En octobre 2019, Sam McAlister persiste et signe. Accablé par la presse internationale et soucieux de laver son nom, le prince Andrew songe qu'une interview télévisée pourrait être le moyen de changer sa vie. Qu'importe si la plupart de ses conseillers, proches amis et membres de la famille lui serinent que c'est une très mauvaise idée. Après avoir consulté «maman», le duc d'York donne son accord. L'équipe de journalistes de la BBC se présente trois jours plus tard aux grilles du palais de Buckingham.
Ces mois d'âpres discussions, de préparatifs et l'interview qui a suivi, l'ancienne productrice de la BBC l'a raconté dans un livre, Scoops. Un ouvrage fraîchement adapté à l'écran par Philippe Martin pour Netflix.

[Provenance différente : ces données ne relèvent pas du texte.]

/-- `ϑ ≥ 0`. [cite: BauerschmidtBrydgesSlade2015Flow, Lemma 1.3] -/
theorem stepRatio_nonneg : 0 ≤ stepRatio Ω B g₀ := by
  have := h.toCutoffGbarHyp.half_le_one_sub_two_mul; have := h.one_lt
  unfold stepRatio
  have : 0 ≤ (1 - 2 * B * g₀)⁻¹ := inv_nonneg.2 (by linarith)
  positivity

/-- `g̊_j|log g̊_j| ≤ 2ε₁(g₀)`. [cite: BauerschmidtBrydgesSlade2015Flow, Lemma 2.1(i) and Lemma 3.3 (3.10)] -/
theorem gbar_mul_log_le_epsLog (hsmall : 4 * g₀ ≤ Real.exp (-1)) (j : ℕ) :
    gbar P.β g₀ j * |Real.log (gbar P.β g₀ j)| ≤ 2 * epsLog g₀ := by
  simpa [epsLog] using h.toCutoffGbarHyp.gbar_mul_abs_log_le (Nat.zero_le j) hsmall

/-- `g̊_j log²g̊_j ≤ ε₂(g₀)` for `2g₀ ≤ e⁻²`. [cite: BauerschmidtBrydgesSlade2015Flow, Lemma 2.1(i) and Lemma 3.3 (3.11)] -/
theorem gbar_mul_log_sq_le_epsLogSq (hsmall2 : 2 * g₀ ≤ Real.exp (-2)) (j : ℕ) :
    gbar P.β g₀ j * Real.log (gbar P.β g₀ j) ^ 2 ≤ epsLogSq g₀ :=
  mul_log_sq_le_mul_log_sq (h.gbar_pos j) (h.gbar_le_two_mul_init j) hsmall2

/-- `ε₁ ≥ 0`. [folklore] -/
theorem epsLog_nonneg : 0 ≤ epsLog g₀ := by
  unfold epsLog; have := h.g₀_pos; positivity

/-- `ε₂ ≥ 0`. [folklore] -/
theorem epsLogSq_nonneg : 0 ≤ epsLogSq g₀ := by
  unfold epsLogSq; have := h.g₀_pos; positivity

/-- (R1) `𝗐_{K,j} ≤ ϑ𝗐_{K,j+1}` for `a - a_* ≥ 0`. [cite: BauerschmidtBrydgesSlade2015Flow, (3.10) ("κΩ(1+O(g̊₀))")] -/
theorem wK_le_stepRatio_mul {aK : ℝ} (haK : 0 ≤ aK) (j : ℕ) :
    P.wK g₀ Ω k aK j ≤ stepRatio Ω B g₀ * P.wK g₀ Ω k aK (j + 1) := by
  have := h.toCutoffGbarHyp.weight_cube_le_mul_succ j
  unfold QuadFlowParams.wK stepRatio
  calc aK * (cutoffWeight Ω k j * gbar P.β g₀ j ^ 3)
      ≤ aK * (Ω * ((1 - 2 * B * g₀)⁻¹) ^ 3 * (cutoffWeight Ω k (j + 1) * gbar P.β g₀ (j + 1) ^ 3)) :=
        mul_le_mul_of_nonneg_left this haK
    _ = _ := by ring

/-- (R2) `Mχ_{j+1}g̊_{j+1}²·𝗐_{g,j} ≤ 4Mε₁(g₀)·𝗁χ_{j+1}g̊_{j+1}³` (uses `g̊_j ≤ 2g̊_{j+1}` and
`g̊_j|log g̊_j| ≤ 2ε₁`). [cite: BauerschmidtBrydgesSlade2015Flow, Lemma 3.3, (3.10) (the bounds O(g̊₀|log g̊₀|))] -/
theorem chi_gsq_wG_le {M hh : ℝ} (hM : 0 ≤ M) (hh0 : 0 ≤ hh) (hsmall : 4 * g₀ ≤ Real.exp (-1)) (j : ℕ) :
    M * cutoffWeight Ω k (j + 1) * gbar P.β g₀ (j + 1) ^ 2 * P.wG g₀ hh j ≤
      4 * M * epsLog g₀ * (hh * (cutoffWeight Ω k (j + 1) * gbar P.β g₀ (j + 1) ^ 3)) := by
  have hgl := h.gbar_mul_log_le_epsLog hsmall j
  have hg2 : gbar P.β g₀ j ≤ 2 * gbar P.β g₀ (j + 1) := by linarith [(h.gbar_succ_mem j).1]
  have hw := (h.weight_pos (j + 1)).le; have hg := (h.gbar_pos j).le; have hg' := (h.gbar_pos (j + 1)).le
  have hε := h.epsLog_nonneg
  unfold QuadFlowParams.wG
  calc M * cutoffWeight Ω k (j + 1) * gbar P.β g₀ (j + 1) ^ 2 * (hh * (gbar P.β g₀ j ^ 2 * |Real.log (gbar P.β g₀ j)|))
      = M * hh * cutoffWeight Ω k (j + 1) * gbar P.β g₀ (j + 1) ^ 2 *
          (gbar P.β g₀ j * (gbar P.β g₀ j * |Real.log (gbar P.β g₀ j)|)) := by ring
    _ ≤ M * hh * cutoffWeight Ω k (j + 1) * gbar P.β g₀ (j + 1) ^ 2 *
          ((2 * gbar P.β g₀ (j + 1)) * (2 * epsLog g₀)) := by gcongr
    _ = _ := by ring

Au bout de cinquante minutes d'interview épuisantes, lorsque les caméras s'arrêtent, le duc est ravi. Il en est persuadé, tout s'est bien passé. Son cauchemar est sur le point de se terminer et ce tête-à-tête télévisé «tirera un trait» sur les accusations portées contre lui. «Très joyeux», il propose une visite du palais de Buckingham et une «soirée cinéma» à son intervieweuse Emily Maitlis, ainsi qu'à son équipe. De son côté, la journaliste a parfaitement compris ce qui vient de se passer.
Elle ne croyait pas si bien dire. L'animatrice est encore loin de se douter de la déflagration que la BBC s'apprête à provoquer, moins de deux jours plus tard, lors de la diffusion, un samedi soir aux heures de grande audience. Pour l'occasion, Sam McAlister s'est lovée sur le canapé avec son petit ami, Tom, avocat. Et ce qu'ils voient, avec le recul, leur fait tomber les mâchoires.
C'est un désastre de relations publiques. Un «avion s’écrasant sur un pétrolier». Un «tsunami». Une «explosion nucléaire», décrira la presse. Une crise d'une ampleur telle que le palais n'en avait pas connu depuis la mort de Diana. Si bien que, quatre jours après la diffusion, le prince Andrew est contraint d'annoncer la suspension de ses fonctions publiques. 50 minutes d'entretien auront suffi à faire tomber un prince.
Habité par la conviction que le monde entier le comprendra, c'est avec calme et sérieux que le duc a répondu aux questions parmi les plus embarrassantes jamais posées à un membre de la famille royale. Une scène étrange. Surréaliste. Follement dérangeante. «Non», il ne regrette pas son amitié avec le pédophile Jeffrey Epstein. «Non», il ne peut pas transpirer à cause de son expérience militaire aux Malouines. «Non», il n'a pas pu avoir de relations sexuelles avec une mineure de 17 ans, Virginia Giuffre, en 2001, parce qu'il se trouvait au même moment chez Pizza Express pour un dîner d'enfants.
Ancienne avocate pénale, Sam McAlister connait très bien les ramifications juridiques des réponses du duc d'York. «Le rêve d'un procureur», décrira-t-elle au Los Angeles Times.
Et cela n'a pas manqué: l'entretien désastreux incite Virginia Giuffre, une femme qu'Andrew affirme n'avoir «jamais rencontrée» à entamer des poursuites judiciaires. L'affaire sera réglée en 2022, à l’amiable et à coups de millions de dollars.
Tout le défi de Netflix est désormais de rendre la scène de télévision la plus étrange de mémoire royale aussi fascinante que l'originale. Car, pour une fois, la réalité n'a rien à envier à la fiction.
Réponse le 5 avril, sur Netflix.
(«Scoop», réalisé par Philip Martin, avec Gillian Anderson, Keeley Hawes, Billie Piper et Rufus Sewell, disponible dès le 5 avril.)